No Guarantees, No Protections

No Guarantees, No Protections

Another week, another warning it seems.

In the financial world nothing sounds better than an investment with the words ‘guaranteed’ or ‘protected’ attached to it.

And usually there’s nothing more misleading than an investment with the words ‘guaranteed or ‘protected’ attached to it.

ASIC has taken note in a recent report, highlighting several concerns with ‘capital guaranteed’ or ‘capital protected’ products.

The suggestion from those marketing these products is investors will be able to enjoy good returns and be protected from losing money.

The capital guaranteed or protected product’s investment structure can be one, or a combination of, asset classes such as shares and fixed interest, or maybe even commodities and currencies.

So essentially, assets without any guaranteed protection of capital or return can make up the structure of the product, yet the product suggests security.

Of course, all clarification on the conditions of the ‘guarantee’ or ‘protection’ are somewhere in the fine print of the product disclosure statement (PDS).

And ASIC noted, “Retail investors often do not read or understand the full PDS, tending to rely on shorter and more engaging marketing materials instead.”

Meaning investors miss several realities about their ‘guaranteed’ investment.

Despite the marketing, many investors find out later that investment returns aren’t guaranteed, there are significant break fees if not held until maturity and capital protection is conditional on varying factors.
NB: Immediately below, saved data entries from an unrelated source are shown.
import Literature.AnabelianGeometry.AbsoluteAnabelian.AbsTopIProp410LeftCofinalOpenness
import Literature.AnabelianGeometry.SemiGraphs.TemperedPolish
import HarnessLib

/-!
# [AbsTopI] Prop 4.10 (iii) at the construction: the Δ-SURJECTIVE case — conj. 1 of
# `CoFreeCofinalImAlong` follows from row iii.L03 by the open mapping theorem (proof-only)

S. Mochizuki, *Topics in Absolute Anabelian Geometry I: Generalities* [AbsTopI] (2012), §0 p. 8,
Def 4.2 (iii)(c) p. 50 ("a surjection `Π_j ↠ Π_{j+1}`"), Prop 4.10 (iii) p. 60, Def 4.11 (i)(c)
p. 62; manuscript pagination, lit key `paper:url-11ac98ba15fc`, read on the page.  [SemiAnbd] Def 3.1
(i) p. 33 (tempered groups; the tree's OPEN MAPPING THEOREM for tempered groups,
`IsTempered.isOpenMap_of_surjective_of_isTempered`, `TemperedPolish.lean`).

Context: node AbsTopI:Prop4.10(iii) of `HOME/plan/L4/SUBDAG-AbsTopI-Prop410.md`.  Its closers take
the morphism-level residue conj. 1 `hleft`, which is NOT derivable from the intrinsic residues
(`AbsTopIProp410TemperedModelSchemaNegative.lean`: there `f(Δ^tp_X)` is only DENSE in a profinite
`Δ^tp_Y`) and is EQUIVALENT to the openness of the traces `toHat_Y⁻¹(K_X(H)) ∩ Δ^tp_Y`
(`AbsTopIProp410LeftCofinalOpenness.lean`).  THIS FILE discharges conj. 1 from the sub-DAG's own ROW
iii.L03 — `DeCuspidalization.Surjective` (typed in `AbsTopIProp410Sub.lean`: `f` onto and
`f(Δ^tp_X) = Δ^tp_Y`; Def 4.2 (iii)(c) read at the tempered level, STRONGER than Def 4.11 (i)(c)'s
"dense") — in fact from its Δ-clause alone:
* `isOpen_subgroupOf_delta_of_isCofreeIn` — a co-free subgroup of an index `H` is open in `Δ^tp`;
* `isOpenMap_fDelta_of_surjective` — `Δ^tp_X ↠ Δ^tp_Y` surjective ⇒ OPEN (both `Δ^tp` are tempered
  and first countable by `dX`, `dY`: open mapping theorem);
* `coFreeKernel_cofinal_left_of_fDelta_surjective` — conj. 1 from {(CF_Δ) on `Y`, `hmin` on `X`,
  `dX`, `dY`, `Δ^tp_X ↠ Δ^tp_Y`}: `f(H^{co-fr})` is then an open subgroup of `Δ^tp_Y`
  (`coFreeKernel_cofinal_left_of_image_mem_nhds`);
* **`prop410iii_of_fDelta_surjective`** — BOTH clauses of node (iii) AT THE CONSTRUCTION over
  {`f(Δ^tp_X) = Δ^tp_Y`, (CF_Δ)_Y, `hmin_X`, `hmin_Y`, tfg `Δ^tp_X`, `dX`, `dY`} — every residue now
  either a typed ROW of the sub-DAG (iii.L03) or INTRINSIC to one curve; `prop410iii_of_surjective`
  the same from `E.Surjective`.
Proof-only (no `def`/instance/named fact; FACT-LIST untouched).  HONEST NOTE: whether the printed
tempered arrow of a de-cuspidalization is onto (not merely dense) is a question about André's `π₁^tp`
that the tree cannot yet ask; the row is consumed BY NAME.  No side taken on [IUTchIII] Cor 3.12;
typed ≠ proved.
-/

noncomputable section

open _root_.Topology Filter

namespace Literature.AnabelianGeometry.AbsoluteAnabelian.AbsTopI

open Literature.AnabelianGeometry.SemiGraphs

/-! ### A co-free subgroup of an index is open in `Δ` -/

section Open

variable {P : Type*} [Group P] [TopologicalSpace P]

/-- A co-free subgroup `M` of an index `H : CharOpenSubgroup Δ` is OPEN in `Δ` (`M` is open in `H`,
`H` is open in `Δ`, and `H ↪ Δ` is an open embedding). [cite: MochizukiAbsTopI2012, §0 p.8] -/
theorem CharOpenSubgroup.isOpen_subgroupOf_of_isCofreeIn {Δ : Subgroup P} (H : CharOpenSubgroup Δ)
    {M : Subgroup P} (hM : IsCofreeIn H.toSubgroup M) :
    IsOpen ((M.subgroupOf Δ : Subgroup Δ) : Set Δ) := by
  obtain ⟨hMle, hN, hcf⟩ := hM
  let j : H.toSubgroup → Δ := fun h => ⟨h.1, H.le h.2⟩
  have hj : Topology.IsOpenEmbedding j := by
    refine ⟨?_, ?_⟩
    · exact Topology.IsEmbedding.of_comp (continuous_subtype_val.subtype_mk _)
        continuous_subtype_val Topology.IsEmbedding.subtypeVal
    · have : Set.range j = ((H.toSubgroup.subgroupOf Δ : Subgroup Δ) : Set Δ) := by
        ext y
        constructor
        · rintro ⟨h, rfl⟩; exact Subgroup.mem_subgroupOf.mpr h.2
        · intro hy; exact ⟨⟨y.1, Subgroup.mem_subgroupOf.mp hy⟩, rfl⟩
      rw [this]; exact H.isOpen
  have heq : ((M.subgroupOf Δ : Subgroup Δ) : Set Δ) =
      j '' ((M.subgroupOf H.toSubgroup : Subgroup H.toSubgroup) : Set H.toSubgroup) := by
    ext y
    constructor
    · intro hy
      have hyM : (y : P) ∈ M := Subgroup.mem_subgroupOf.mp hy
      exact ⟨⟨y.1, hMle hyM⟩, Subgroup.mem_subgroupOf.mpr hyM, rfl⟩
    · rintro ⟨h, hh, rfl⟩
      exact Subgroup.mem_subgroupOf.mpr (Subgroup.mem_subgroupOf.mp hh)
  rw [heq]
  exact hj.isOpenMap _ hcf.isOpen

end Open

namespace Prop410

open Literature.AnabelianGeometry.AbsoluteAnabelian.AbsTopI

variable {p : ℕ} [Fact p.Prime]

namespace DeCuspidalization

variable {X Y : TemperedCurve p} (E : DeCuspidalization X Y)

/-- `Δ^tp_Z` is tempered (from the parameter bundle `dZ`: `Δ^tp_Z = Ker(augK)`).
[cite: MochizukiSemiAnbd2006, Ex 3.10 p.43] -/
theorem isTempered_deltaTemp_of_groupLevelData (Z : TemperedCurve p) (dZ : Z.GroupLevelData) :
    IsTempered Z.DeltaTemp := by
  rw [← Z.ker_augK dZ.galEquiv]
  exact dZ.isTempered_ker

/-- **Row iii.L03 (Δ-clause) ⇒ `Δ^tp_X ↠ Δ^tp_Y` is an OPEN map** — open mapping theorem for the
tempered, Galois-countable groups `Δ^tp_X`, `Δ^tp_Y` (`dX`, `dY`).
[cite: MochizukiAbsTopI2012, Def 4.2 (iii) p.50] -/
theorem isOpenMap_fDelta_of_surjective (dX : X.GroupLevelData) (dY : Y.GroupLevelData)
    (hs : Function.Surjective E.fDelta) : IsOpenMap E.fDelta := by
  haveI : SecondCountableTopology X.PiTemp := dX.secondCountableTopology
  haveI : SecondCountableTopology Y.PiTemp := dY.secondCountableTopology
  haveI : SecondCountableTopology X.DeltaTemp := TopologicalSpace.Subtype.secondCountableTopology _
  haveI : SecondCountableTopology Y.DeltaTemp := TopologicalSpace.Subtype.secondCountableTopology _
  exact (isTempered_deltaTemp_of_groupLevelData X dX).isOpenMap_of_surjective_of_isTempered
    (isTempered_deltaTemp_of_groupLevelData Y dY) E.fDelta.toMonoidHom E.fDelta.continuous hs

/-- `f(Δ^tp_X) = Δ^tp_Y` (the Δ-clause of row iii.L03) ⇒ `Δ^tp_X → Δ^tp_Y` is surjective.
[cite: MochizukiAbsTopI2012, Def 4.2 (iii) p.50] -/
theorem fDelta_surjective_of_map_eq (h : X.DeltaTemp.map E.f.toMonoidHom = Y.DeltaTemp) :
    Function.Surjective E.fDelta := by
  intro y
  have hy : (y : Y.PiTemp) ∈ X.DeltaTemp.map E.f.toMonoidHom := by rw [h]; exact y.2
  obtain ⟨x, hx, hxy⟩ := hy
  exact ⟨⟨x, hx⟩, Subtype.ext hxy⟩

/-- **conj. 1 of `CoFreeCofinalImAlong` from Δ-surjectivity**: if `Δ^tp_X ↠ Δ^tp_Y` is onto, (CF_Δ)
holds on `Y` and the X-indices admit minimal co-free subgroups, then for every X-index `H` the image
`f(H^{co-fr})` is an OPEN subgroup of `Δ^tp_Y`, so some Y-index `H′` has `K_Y(H′) ≤ K_X(H)`.
[cite: MochizukiAbsTopI2012, Prop 4.10 (iii) p.60] -/
theorem coFreeKernel_cofinal_left_of_fDelta_surjective (dX : X.GroupLevelData) (dY : Y.GroupLevelData)
    (hs : Function.Surjective E.fDelta)
    (hΔ : ∀ N : OpenNormalSubgroup Y.DeltaTemp, ∃ H' : CharOpenSubgroup Y.DeltaTemp,
      (cofreeCore H'.toSubgroup).subgroupOf Y.DeltaTemp ≤ N.toSubgroup)
    (hminX : ∀ H : CharOpenSubgroup X.DeltaTemp, ∃ M, IsMinimalCofreeIn H.toSubgroup M) :
    ∀ H : CharOpenSubgroup X.DeltaTemp, ∃ H' : CharOpenSubgroup Y.DeltaTemp,
      coFreeKernel ((ContinuousMonoidHom.id Y.PiHat).comp Y.toHat) H'.toSubgroup ≤
        coFreeKernel (E.fHat.comp X.toHat) H.toSubgroup := by
  refine E.coFreeKernel_cofinal_left_of_image_mem_nhds hΔ fun H => ?_
  obtain ⟨M, hM⟩ := hminX H
  have hCM : cofreeCore H.toSubgroup = M := cofreeCore_eq_of_isMinimalCofreeIn hM
  have hopen : IsOpen (((cofreeCore H.toSubgroup).subgroupOf X.DeltaTemp : Subgroup X.DeltaTemp) :
      Set X.DeltaTemp) := by
    rw [hCM]; exact H.isOpen_subgroupOf_of_isCofreeIn hM.1
  refine (E.isOpenMap_fDelta_of_surjective dX dY hs _ hopen).mem_nhds ⟨1, Subgroup.one_mem _, map_one _⟩

/-- **[AbsTopI] Prop 4.10 (iii), BOTH clauses, AT THE CONSTRUCTION in the Δ-SURJECTIVE case** — over
{`Δ^tp_X ↠ Δ^tp_Y`, (CF_Δ) on `Y`, `hmin` on `X` and on `Y`, tfg `Δ^tp_X`, `dX`, `dY`}: every residue
is a typed row of the sub-DAG (iii.L03) or intrinsic to one of the two curves.
[cite: MochizukiAbsTopI2012, Prop 4.10 (iii) p.60] -/
theorem prop410iii_of_fDelta_surjective (dX : X.GroupLevelData) (dY : Y.GroupLevelData)
    (hs : Function.Surjective E.fDelta)
    (hΔ : ∀ N : OpenNormalSubgroup Y.DeltaTemp, ∃ H' : CharOpenSubgroup Y.DeltaTemp,
      (cofreeCore H'.toSubgroup).subgroupOf Y.DeltaTemp ≤ N.toSubgroup)
    (hminX : ∀ H : CharOpenSubgroup X.DeltaTemp, ∃ M, IsMinimalCofreeIn H.toSubgroup M)
    (hminY : ∀ H' : CharOpenSubgroup Y.DeltaTemp, ∃ M, IsMinimalCofreeIn H'.toSubgroup M)
    (htfg : IsTopologicallyFinitelyGenerated X.DeltaTemp) :
    Prop410iiiAt E ∧ Prop410iiiDeltaAt E :=
  ⟨prop410iiiAt_of_geometric_residues E hΔ
      (E.coFreeKernel_cofinal_left_of_fDelta_surjective dX dY hs hΔ hminX) htfg dX dY hminY,
    prop410iiiDeltaAt_of_geometric_residues E hΔ
      (E.coFreeKernel_cofinal_left_of_fDelta_surjective dX dY hs hΔ hminX) htfg dX dY hminY⟩

/-- **The same from row iii.L03 `E.Surjective` as typed** (`AbsTopIProp410Sub.lean`).
[cite: MochizukiAbsTopI2012, Prop 4.10 (iii) p.60] -/
theorem prop410iii_of_surjective (dX : X.GroupLevelData) (dY : Y.GroupLevelData)
    (hs : E.Surjective)
    (hΔ : ∀ N : OpenNormalSubgroup Y.DeltaTemp, ∃ H' : CharOpenSubgroup Y.DeltaTemp,
      (cofreeCore H'.toSubgroup).subgroupOf Y.DeltaTemp ≤ N.toSubgroup)
    (hminX : ∀ H : CharOpenSubgroup X.DeltaTemp, ∃ M, IsMinimalCofreeIn H.toSubgroup M)
    (hminY : ∀ H' : CharOpenSubgroup Y.DeltaTemp, ∃ M, IsMinimalCofreeIn H'.toSubgroup M)
    (htfg : IsTopologicallyFinitelyGenerated X.DeltaTemp) :
    Prop410iiiAt E ∧ Prop410iiiDeltaAt E :=
  E.prop410iii_of_fDelta_surjective dX dY (E.fDelta_surjective_of_map_eq hs.2) hΔ hminX hminY htfg

end DeCuspidalization

end Prop410

end Literature.AnabelianGeometry.AbsoluteAnabelian.AbsTopI

end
With some of these products being offered by banks and being compared to term deposits, it’s easy to see why investors breeze past the PDS and receive a rude shock later.

As ASIC warned, “Some investors may consider structured products to be equivalent, or a near equivalent, to cash or deposit accounts, when the risks of structured products are usually considerably higher.”

It’s understandable investors want to eliminate risk and guarantee return, but it’s just not possible.

Only those in denial believe returns can be guaranteed, while those who think they can eliminate risk are usually left burying jam jars of money in their backyard.

The realists understand and embrace diversification.